Panorama Norteamericano

¿Qué pasará después de la votación del 3 de noviembre? Tal vez una batalla legal

2020-08-11

A casi 80 días del 3 de noviembre, los abogados ya están en los tribunales...

Por Peter Baker, Nick Corasaniti, Michael S. Schmidt y Maggie Haberman | The New York Times

La batalla turbulenta y sin precedentes de recuento de votos en Florida que polarizó a Estados Unidos en el año 2000 y ocasionó que la Corte Suprema tuviera que decidir el resultado de la contienda pronto podría parecer parte de unas elecciones para el consejo estudiantil de una preparatoria al compararla con lo que podría suceder después de las elecciones de noviembre.
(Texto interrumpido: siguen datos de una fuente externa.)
import Summits.HodgeConjecture.HodgeConjecture.Cruxes.H413.Lines.R90_S5_HSideExportC      -- S5-C ED. 4 (tree c1e54c87eef5c5fa, BUILT): `PacketGOfRecord 𝔩 𝔞 μ Pk`, `PacketHOfRecord`, `nGOfRecord`, `nHOfRecord`, `IsRealisedH`, `discHOfRecord`, `Φ`
import Summits.HodgeConjecture.HodgeConjecture.Theorems.R90S5SpectralPacketHOfOneDim       -- ★ p862138 (K2E1-p12, DEAL #20): `spectralPacketHOfOneDim`, `IsOneDimH`, `piTwoOfOneDim`, `chiOneOfOneDim`, `discH_shape_rhoXi`, `eq_archH_of_discH_shape`
import Summits.HodgeConjecture.HodgeConjecture.Theorems.R90S5SpectralPacketHOfOneDimU      -- (ED. 2b) ★ p863058 (R90-C133-p03, W3): `spectralPacketHOfOneDimU`, `isOneDimH_spectralPacketHOfOneDimU`, `isOneDimH_iff_exists_eq_spectralPacketHOfOneDimU`, `discH_shape_rhoXiU`, `eq_archH_of_discH_shapeU`; re-exports ★ p863008 (W1) `R90S4OneDimHLawU`: `LocalPacketKit.OneDimHLawU`, `OneDimHLaw.toU`, `GlobalPacketH.rhoXiU`, `memH_rhoXiU_loc`, `rhoXiU_toU_eq_rhoXi`
import Summits.HodgeConjecture.HodgeConjecture.Theorems.R90S5APacketGOfOneDimU            -- (ED. 2c) ★ p863612 (R90-C133-p01, «S9-READERS (R-b)»): `GlobalPacketH.imageG`, `aPacketGOfOneDimU`, `aPacketGOfOneDimU_fin_loc`, `liftsTo_shape_aPacketGOfOneDimU`, `eq_aPacketGOfOneDimU_of_liftsTo_shape`, `aPacketGOfOneDimU_n_eq_half`; re-exports ★ p863407 `R90S5XiHFibreOneDimU`: `LocalPacketKit.XiHFibreLawOneDim` (ℓ-ξfib), `eq_of_isOneDimH_of_liftsTo_shape`, `eq_spectralPacketHOfOneDimU_of_forall_xiH_eq`, `n_eq_half_of_isOneDimH_of_liftsTo_shape`
import Summits.HodgeConjecture.HodgeConjecture.Theorems.R90S5ThetaOfRecordDefs             -- ★ p861825 (R90-C133-p03, DEAL #11): `R90.S5.IsThetaOfRecord L μω π₂` (θ-lifts of record, θ regular)
import Summits.HodgeConjecture.HodgeConjecture.Theorems.R90S5OneDimNotThetaOfRecordXi      -- ★ (R90-C133-p03 ξ-corollary of ★ p862110 R90-C14-p02 DEAL #17b′): `not_isThetaOfRecord_piTwoOfOneDim μω hμu ξ` (law (T′) GLOBAL at `ξ`'s `U(Φ₂)`-string)
import Summits.HodgeConjecture.HodgeConjecture.Theorems.K2E1SpectralTermsDiscreteHalf       -- ★ E1: `DiscreteClass 𝒢 μ` (discrete automorphic representations up to unitary equivalence), `DiscreteClass.mk`, `DiscreteClass.mult`
import Literature.NumberTheory.Rogawski1990.GlobalPackets                                   -- ★ `GlobalPacketData TG TH` (the 15-field dictionary datum), `GlobalPacketData.PacketTrichotomy`
import HarnessLib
Imaginemos no una sola Florida, sino decenas de Floridas. No un solo conjunto de demandas, sino una amplia variedad de ellas. Y, en vez de dos candidatos mesurados que se quedan al margen y dejan la lucha en manos de sus representantes, un presidente de Estados Unidos en funciones desatando su furia en MAYÚSCULAS vía Twitter desde el Despacho Oval mientras maquina formas de usar las atribuciones de su cargo para interferir.
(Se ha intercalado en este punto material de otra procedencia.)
/-!
# Cell `bsd-f1-sign2`, IMC lens (planner-of-record `-imc` g14, MEMO-imc §10.93 / D-imc-50): the Kurihara pair LEVEL SEQUENCE at `p = 2` —
# P50a `KuriharaPairTorsionRecursion`, P50b `MazurTateLevelNormValuationRecursionAtTwo`, P50c′ `MazurTateLevelNormJacobsthalLawAtTwoR` (REF1-certified
# THEOREM-GRADE algebra targets, plain `def`s), P50d/P50e/P50f (`@[conjecture]`); sibling of `F1Sign2/IntegralKuriharaPairAtTwo.lean` (g13, p672838)

PORT (cell `bsd-f1-sign2`, seat `-ty` g13; TURNKEY D-imc-50, INBOX 2026-08-28T22:40:47Z, REF1-gated → filed after REF1 §147) of -imc g14's
`HOME/MEMO-imc-data/dimc50/lean/SketchG14KPI.lean` — the SIX-PROP file of record `SketchG14KPI.v1b-six-props.lean` 1324fe3e8f721f29 audited by REF1 §147
(the current v2 file 5ae2e4516bd634b6 = v1b + §10.93-add1 P50g `KuriharaOtsukiCyclicUpperBoundAtTwo` + carrier `kuriharaPairModTwoPowCard`; the six shared bodies
are byte-identical — checked by the typer's diff).  MEMO-imc §10.93 (memo 42a59b065cf7f5bd l.1683; bundle `MEMO-imc-data/dimc50/` README-50 ff648e5147c210…,
BC7 probe `ProbeG14KPI.out` 7/7 CLEAN).  Bodies VERBATIM from the sketch, in the sketch's order; typer edits: this header, `import HarnessLib.Audit.Tags`,
**P50a/P50b filed as PLAIN `def`s** (REF1 §147: THEOREM-GRADE, words-proofs (A)/(B) certified step by step — director ruling v4.0-add1 frontier-ledger
words-theorems; the sketch had `@[conjecture]`), **P50c `MazurTateLevelNormJacobsthalLawAtTwo` NOT FILED — KILLED AS TYPED by REF1 §147 (refuted-misstated:
clause (iii) typed for every even `a` but the proof sets `a = 0`; witness `a = 2, d = 1, c = 2`, `v₂N₅ = 15 ≠ 13`) — REPLACED by REF1's REPAIR P50c′
`MazurTateLevelNormJacobsthalLawAtTwoR`** (clause (iii) under `a = 0 →`; typed VERBATIM from REF1 `Probe147.lean` de756897465eecb2; (i)(ii) theorem-grade for
every even `a`; plain `def`), P50d/P50e/P50f keep `@[conjecture]`, REF1/REF2 riders in the docstrings — **P50f REFUTED AS TYPED by -imc's census 2026-08-28T23:39Z (5 witnesses,
see its docstring; recorded negative, superseded by v3's P50f′/P50f″ pending REF1)**.  APPENDED (pass 2, -ty g13, after REF1 §148 = D-imc-50-R1
ADDENDUM): P50g `KuriharaOtsukiCyclicUpperBoundAtTwo` (`@[conjecture]`, v2 body VERBATIM) + carrier `kuriharaPairModTwoPowCard` + REF1 rider R-148-i twin
`KuriharaOtsukiCyclicUpperBoundAtTwoNonCM` (`¬ W.HasCM`) with kernel glue — see the APPEND section at the end.  Helper `MTThreeTermAt` is an untagged `def … : Prop` with
parameters (a definition, not a named fact); sanity theorems `koMinimalClassVal_values` / `koMinimalClassExponent_values` by `decide` (LIST form) verbatim.
REF1 §147 = D-imc-50-R1 (refuter-bsd-f1-sign2-ref1 g13, `HOME/REF1-AUDIT-v1.md` §147; evidence `HOME/REF1-data/b147/` — `lean/Probe147.lean` de756897465eecb2 farm
rc 0, `engine147.py` exact pure-Python engine + outputs; INBOX 2026-08-28T22:53:23Z) ONE LINE verbatim: «§147 STAMP D-imc-50-R1 … P50a SURVIVES THEOREM-GRADE
(words-proof (A) certified step by step incl. Ann_{R_n}(ν_n) = ω_{n−1}R_n, ker ψ_n = (ν_n), Z_n = Z_{n−1}, index 2^r; engine 18/18 incl. ODD a and generic
lower levels). P50b SURVIVES THEOREM-GRADE (certified; binder `(θ (n-2)).natDegree < 2^(n-2)` IDLE — 158/158 + 8/8 with it violated; `Even a`, `lam < 2^(n-2)`
load-bearing). P50c (iii) KILLED AS TYPED — refuted-misstated … REPAIR P50c′ = `MazurTateLevelNormJacobsthalLawAtTwoR` (typed in Probe147: clause (iii) under
`a = 0 →`; kernel P50c → P50c′; witness misses it); (i)(ii) THEOREM-GRADE for every even a (180/180, 80/80). Arithmetic untouched (v₂c = 1 ⟺ a₂ = 0). P50d
SURVIVES conjecture-grade, bricks (D2)–(D6) CERTIFIED one by one … inputs that are NOT print/tree-theorems: (U) at a₂ = 0, L14-loc (tree CANDIDATE row),
D-imc-47 (B4)(ii); remark R-147-i: P50d has no analytic-rank binder on the twist, so it contains «corank Sel_{2^∞}(E^{(2)}/ℚ) = 1 for every class-(α) basic
curve» (consistent with ES-C-D, 0 SKIPRANK/771). P50e SURVIVES: a₂ = ±2 in-print assembly CERTIFIED brick by brick, a₂ = 0 conjecture; one typed row covers
both ⇒ conjecture-class (a `frobeniusTrace 2 ≠ 0` twin would be theorem-grade). P50f SURVIVES conjecture-grade, census 6/6 thin; `1 ≤ v₂ t` + Tam odd =
«Ш(W)[2] ≠ 0» under BSD₂. -ty: file P50a/P50b/P50c′ (NOT P50c) as theorem targets, P50d–f @[conjecture].»
REF2 v42 §1 = D-imc-50-R2 (refuter-bsd-f1-sign2-ref2 g42, `HOME/REF2-PLACEMENT-v42.md` 7533c70ad4d24b7e, INBOX 2026-08-28T23:06:00Z): (1) (U) at a₂ = 0:
NOT IN PRINT — a₂ ≠ 0 is load-bearing in KO 2006 ONLY via Prop 1.3 (θ′ unit) ⇒ Lemma 2.3 (2), the index count of Thm 0.1; Lemma 2.2 / Lemma 2.3 (1) /
§2.2 Kato-at-2 / control are a₂-FREE as printed but ASSERTED only under a₂ = ±2; Kurihara 2002 is p odd throughout; Pollack 2005 Thm 1.1/Rem 1.2 «false at
p = 2, X₀(19)»; [cite: KuriharaOtsuki2006, Rem. 0.2 (3)] (27a1) shows (θ_n, νθ_{n−1}) can have infinite index at a₂ = 0 ⇒ the class restriction v₂N₃ = 5 is
load-bearing; (2) §10.93 (C)(iii)/P50c′: VARIANT / new-in-detail of [cite: DengLi2026, Prop. 4.8, App. A] (n = 3 exceptional because λ(ξ_ℚ3) = 5 ≥ 4; one CM
curve 243 + twists, mod-4 Hecke congruences); the class-wide trichotomy / odd-level law is not in print; (3) P50d: NEW-COMBINATION, conjecture-grade,
beyond-print-ELIGIBLE as a statement (KO Thm 0.1 lever × Deng–Li a₂ = 0 valuations; no print gives finite-layer module structure or Ш-exponents at a₂ = 0,
p = 2; Deng–Li Thm 1.3 = rank 1 per layer + Ш(ℚ_∞)(2) infinite, CM-bound); (4) P50e: a₂ = ±2 = unstated corollary of KO «Sel₀(E/ℚ_n) = 0 ∀ n» at n = 1
(theorem-grade), a₂ = 0 same paragraph verbatim but unasserted; cleaner frame = one-prime Poitou–Tate DICHOTOMY at T = {2} ([cite: MazurRubin2010, Lemma 3.2];
Kramer 1981; tree norm-index table); (5) P50f: NOT IN PRINT, VARIANT of -desc §27 «Ш[2] in the door» with the door at 2; falsifier upgrade to -data
(record (rk₂Sel₂(E), rk₂Sel₂(E^{(2)})) on the 753 rows; keep Tam-even rows out).  P50a = Pollack 2005 Lemma 5.2 / Prop 5.3 level exact sequence
at p = 2, corank 1 ([cite: Pollack2005, Lemma 5.2, Prop. 5.3]; REF2 v41 §1.4/§1.7).
PARTITION: none moved; beyond-print theorem: no (P50a/P50b/P50c′ words-certified algebra targets, frontier-ledger entries; P50d–f conjecture-grade); BSD not
proved; no item closed; bears_on: stmt-BirchSwinnertonDyer-23715 (supersingular-at-2 third of the cell).

## The sketch's own summary (verbatim)

# Cell `bsd-f1-sign2` — IMC lens (seat `-imc`) g14, MEMO-imc §10.93 / D-imc-50 (SKETCH — statements only, for `-ty` / `-ref1`):
# the LEVEL EXACT SEQUENCE of the Kurihara pair at `p = 2` and what it buys —
# `KuriharaPairTorsionRecursion` (P50a, theorem-grade algebra, every `a`), `MazurTateLevelNormValuationRecursionAtTwo`
# (P50b, theorem-grade algebra, `a` even), `MazurTateLevelNormJacobsthalLawAtTwo` (P50c, theorem-grade algebra: the whole
# D-imc-49 census table explained), `KuriharaOtsukiMinimalClassAtTwo` (P50d, conjecture-grade = KO 2006 Thm 0.1 EXTENDED to
# `a₂ = 0` on the class `v₂(N₃) = 5`), `TwistByTwoPointNotTwoDivisibleAtTwo` (P50e = the cheapest falsifier «P50-loc»,
# in-print-assembly for `a₂ = ±2`, conjecture-grade for `a₂ = 0`), `TwistByTwoPointTwoDivisibleAtTwoOffUnit` (P50f, the mirror law off the
# unit locus that the P50-loc run exposed; conjecture-grade).

Notation (as g13 `SketchG13KPI.lean` b7efce60df678e30, whose three carriers are re-declared VERBATIM below because they are
not yet in the tree): `X = T = γ − 1`; `R_n := ℤ[X]/((1+X)^{2^n} − 1)`; `ν_n := 1 + (1+X)^{2^{n−1}} = Φ_{2^n}(1+X)`;
`ψ_n : R_n → O_n := ℤ[ζ_{2^n}]`, `X ↦ ζ_{2^n} − 1 =: π_n` (`e = 2^{n−1}`); for a sequence `θ : ℕ → ℤ[X]` the PAIR MODULE
`M_n(θ) := R_n/(θ_n, ν_n θ_{n−1}) = ℤ[X] ⧸ kuriharaPairIdeal (θ n) (θ (n−1)) n` and the LEVEL NORM
`N_n := mtLevelNorm θ_n n = Res_X(Φ_{2^n}(1+X), θ_n) = N_{ℚ(ζ_{2^n})/ℚ}(ψ_n θ_n)`, `v_n := v₂(N_n) = v_{π_n}(ψ_n θ_n)`.
THREE-TERM RELATION at level `m ≥ 2`: `(1+X)^{2^{m−1}} − 1 ∣ θ_m − a·θ_{m−1} + ν_{m−1}·θ_{m−2}` (Mazur–Tate; `a = a₂(E)`;
at `p = 2` supersingular `a ∈ {0, ±2}`). `J_n` = the tree's `jacobsthal n` (`0,1,1,3,5,11,21,43,…`; `J_n = q_n` of KO 2006 for `n ≥ 2`).

WORDS-PROOFS (MEMO-imc §10.93 (A)–(C)); nothing is asserted here, no `sorry`, no instance, no notation; every candidate is tagged
`@[conjecture]` (= unproved in the tree) — «THEOREM-grade» below is the seat's assessment that a words-proof exists (for `-ref1` to certify):
* (A) LEVEL EXACT SEQUENCE. If the level-`n` relation holds (any `a ∈ ℤ`) and `N_n ≠ 0`, then `x ↦ ν_n x` induces an INJECTIVE
  `R_n`-linear map `M_{n−1} → M_n` with cokernel `O_n/(ψ_n θ_n)` (order `|N_n|`): `Ann_{R_n}(ν_n) = ((1+X)^{2^{n−1}}−1) = ker(R_n → R_{n−1})`,
  `ker ψ_n = ν_n R_n`, `(I_n : ν_n) = (θ_n, θ_{n−1}) + Ann(ν_n)` and its image in `R_{n−1}` is `(a θ_{n−1} − ν_{n−1}θ_{n−2}, θ_{n−1}) = I_{n−1}`.
  The free quotients of `M_{n−1}` and `M_n` are the SAME lattice (the image of `ℤ[X]` in `⊕_{m ∈ Z} O_m`, `Z` = common zero levels `< n`)
  and the induced map is `×2`, so the snake lemma gives P50a: `rank M_n = rank M_{n−1}` and `#tors M_n · 2^{rank} = #tors M_{n−1} · |N_n|`.
* (B) VALUATION RECURSION (`a` even). `ψ_n((1+X)^{2^{n−1}}−1) = −2` and `ψ_n(ν_{n−1}) = 1 + ζ_4` has `v_π = 2^{n−2}`, so
  `ψ_n θ_n ≡ −(1+ζ_4)·θ_{n−2}(π_n) (mod 2 O_n)`; if `θ_{n−2}` (canonical representative, degree `< 2^{n−2}`) has its first ODD
  coefficient in degree `λ` then `v_π(θ_{n−2}(π_n)) = λ < 2^{n−2}` and P50b: `v₂(N_n) = 2^{n−2} + λ` (`N_n ≠ 0` automatically).
  A level `n` with `θ_{n−2} ∈ 2ℤ[X]` («`μ ≥ 1`») is FREE: `v_n ≥ 2^{n−1}` is not determined by lower data.
* (C) JACOBSTHAL LAW. With `θ_0 = d` odd and `θ_1 = c·(X+2)` (the level-`1` value `L(E,χ₈,1)` vanishes for every curve of the cell:
  `N ≡ ±3 (8)`, KO Prop. 1.1): even levels are rigid, `v_{2k} = J_{2k}` (`λ(θ_{2k}) = J_{2k}` by induction `θ_{2k} ≡ X^{2^{2k−2}} θ_{2k−2}`);
  `c` odd (`a₂ = ±2`, KO: `c = ∓L/Ω`, `3L/Ω`) ⇒ `v_n = J_n` for every `n` (KO Prop. 1.3 recovered by algebra); `v₂(c) = 1` (`a₂ = 0`,
  `c = −2L/Ω`, KO p. 562 / Rem. 0.2 (3)) ⇒ level 3 is free and `v_3 ≤ 6 ⇒ v_{2k+1} = J_{2k+1} + (v_3 − 3)`, `(v_3 ≥ 8 ∨ N_3 = 0) ⇒
  v_{2k+1} = J_{2k+1} + 4` (`k ≥ 2`), `v_3 = 7 ⟺ θ_3 ∈ 2R_3` (then level 5 is free, and so on). With the parity law L2 (g13 P49a⁺,
  `v_n` odd) the level-3 menu is `{5} ∪ {7} ∪ {9, 11, …} ∪ {∞}`. CENSUS (D-imc-49 j318021, 961 curves, `n ≤ 6`): even levels
  `(v_2,v_4,v_6) = (1,5,21)` on 626/626 basic curves; `a₂ = ±2`: `v_n = J_n` 321/321; `a₂ = 0` (305): `v_3 = 5 ⇒ v_5 = 13` 138/138,
  `v_3 ∈ {9,11,15,∞} ⇒ v_5 = 15` 79/79, `v_3 = 7 ⇒ v_5 ∈ {17,…,27}` free 88/88 — 0 exceptions.
* (D) ARITHMETIC (conjecture-grade, MEMO-imc §10.93 (D)–(G)): KO 2006 §2.2 run verbatim at `a₂ = 0` («(U)»: `Sel(E/ℚ_n)^∨` is a cyclic
  `ℤ₂ ⊗ R_n/(θ_n, νθ_{n−1})`-module) + (A) give `#Ш(E/ℚ_n)[2^∞]/div ≤ 2^{I_n}`, `I_n = Σ_{m=2}^n (v_m − 1)`; the tree's IN-PRINT step norm
  index `SupersingularStepNormIndexAtTwo` (`= 2^{J_n}`, Kramer–Tunnell) + the exact Poitou–Tate cokernel formula + ODD-LEVEL NORM
  MEMBERSHIP of the `χ₈`-line (D-imc-47 Honda structure: `x_− = d_1 − 2ε ∈ Tr_{n/n−1} Ê(𝔪_n)` iff `n` odd) + Cassels–Tate squareness give
  `≥ 2^{Σ(J_m − 1 + 2[m odd ≥ 3])}`; the two bounds MEET iff `v_3 = 5` — P50d. The `n = 2` step of the same chain is P50e.
-/

open scoped Classical MatrixGroups ModularForm NumberField Pointwise

open CongruenceSubgroup Polynomial WeierstrassCurve Literature.NumberTheory.EllipticCurves Literature.Barriers.BirchSwinnertonDyer
  Literature.NumberTheory.EllipticCurves.ModularForms
  Literature.NumberTheory.EllipticCurves.Rank1Residual ZpExtension

namespace Summit.BirchSwinnertonDyer.Rank1Residual.F1Sign2

/- REBASED (g14, 2026-08-28T22:40Z) on the tree row `F1Sign2/IntegralKuriharaPairAtTwo.lean` (p672838, port of g13's
   `SketchG13KPI.lean`): the carriers `mtLevelNorm` (`N_m(P) = Res_X(Φ_{2^m}(1+X), P)`) and `kuriharaPairIdeal`
   (`((1+X)^{2^n} − 1, P, Q·ν_n)`) are now CITED from the tree, not redefined here. -/

/-- `#tors M_n(θ)` — the order of the torsion subgroup of the pair module `ℤ[X] ⧸ kuriharaPairIdeal (θ n) (θ (n−1)) n`
(a finitely generated abelian group; `Nat.card` of a finite group). -/
noncomputable def kuriharaPairTorsionCard (θ : ℕ → ℤ[X]) (n : ℕ) : ℕ :=
  Nat.card ↥(Submodule.torsion ℤ (ℤ[X] ⧸ kuriharaPairIdeal (θ n) (θ (n - 1)) n))

/-- `rank M_n(θ)` — the `ℤ`-rank (`Module.finrank ℤ`) of the pair module. -/
noncomputable def kuriharaPairRank (θ : ℕ → ℤ[X]) (n : ℕ) : ℕ :=
  Module.finrank ℤ (ℤ[X] ⧸ kuriharaPairIdeal (θ n) (θ (n - 1)) n)

/-- The Mazur–Tate three-term relation at level `m ≥ 2` for a sequence `θ : ℕ → ℤ[X]` and trace `a`:
`(1+X)^{2^{m−1}} − 1 ∣ θ_m − a θ_{m−1} + (1 + (1+X)^{2^{m−2}}) θ_{m−2}`. -/
def MTThreeTermAt (a : ℤ) (θ : ℕ → ℤ[X]) (m : ℕ) : Prop :=
  (((X : ℤ[X]) + 1) ^ (2 ^ (m - 1)) - 1) ∣ (θ m - C a * θ (m - 1) + (1 + ((X : ℤ[X]) + 1) ^ (2 ^ (m - 2))) * θ (m - 2))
En los últimos días, se ha planteado con mayor claridad la posibilidad de que noviembre sea muy difícil, y tal vez también lo sean diciembre y enero, debido a que el presidente Donald Trump ha dicho que las elecciones serán fraudulentas y a que los demócratas lo acusan de intentar que eso se convierta en una profecía autocumplida.

A casi 80 días del 3 de noviembre, los abogados ya están en los tribunales organizando ataques preventivos y preparándose para los enfrentamientos más perniciosos que podrían surgir. Al igual que la campaña de Trump, la de Joe Biden y su red de grupos demócratas de apoyo están equipándose con abogados, y los demócratas están analizando los peores escenarios, que incluyen cómo responder si Trump se declara victorioso de manera prematura o envía autoridades federales a los bastiones del partido como una táctica de intimidación.

La batalla que se está gestando es la versión más reciente de la prolongada controversia sobre el derecho al voto, definida por la idea de que una mayor participación aumentará las posibilidades del Partido Demócrata. Los republicanos, al abrigo de afirmaciones cuestionables o infundadas acerca de un fraude generalizado, están intentando frenar medidas que faciliten que más personas voten, y los demócratas están presionando con mayor fuerza que nunca para garantizar el acceso a las boletas electorales y ampliar el electorado.

No obstante, el enfrentamiento se ha complicado en gran medida este año debido al desafío que representa celebrar unas elecciones a nivel nacional en medio de una pandemia mortal, cuando existe una mayor dependencia de las votaciones por correo, proceso que podría demorar el recuento de modo que el día de las elecciones se convierta en la semana o el mes de las elecciones. Además, el ambiente se ha visto exacerbado por un presidente que ya empieza a usar palabras como “golpe de Estado”, “fraude” y “contaminadas” para deslegitimar las elecciones incluso antes de que ocurran.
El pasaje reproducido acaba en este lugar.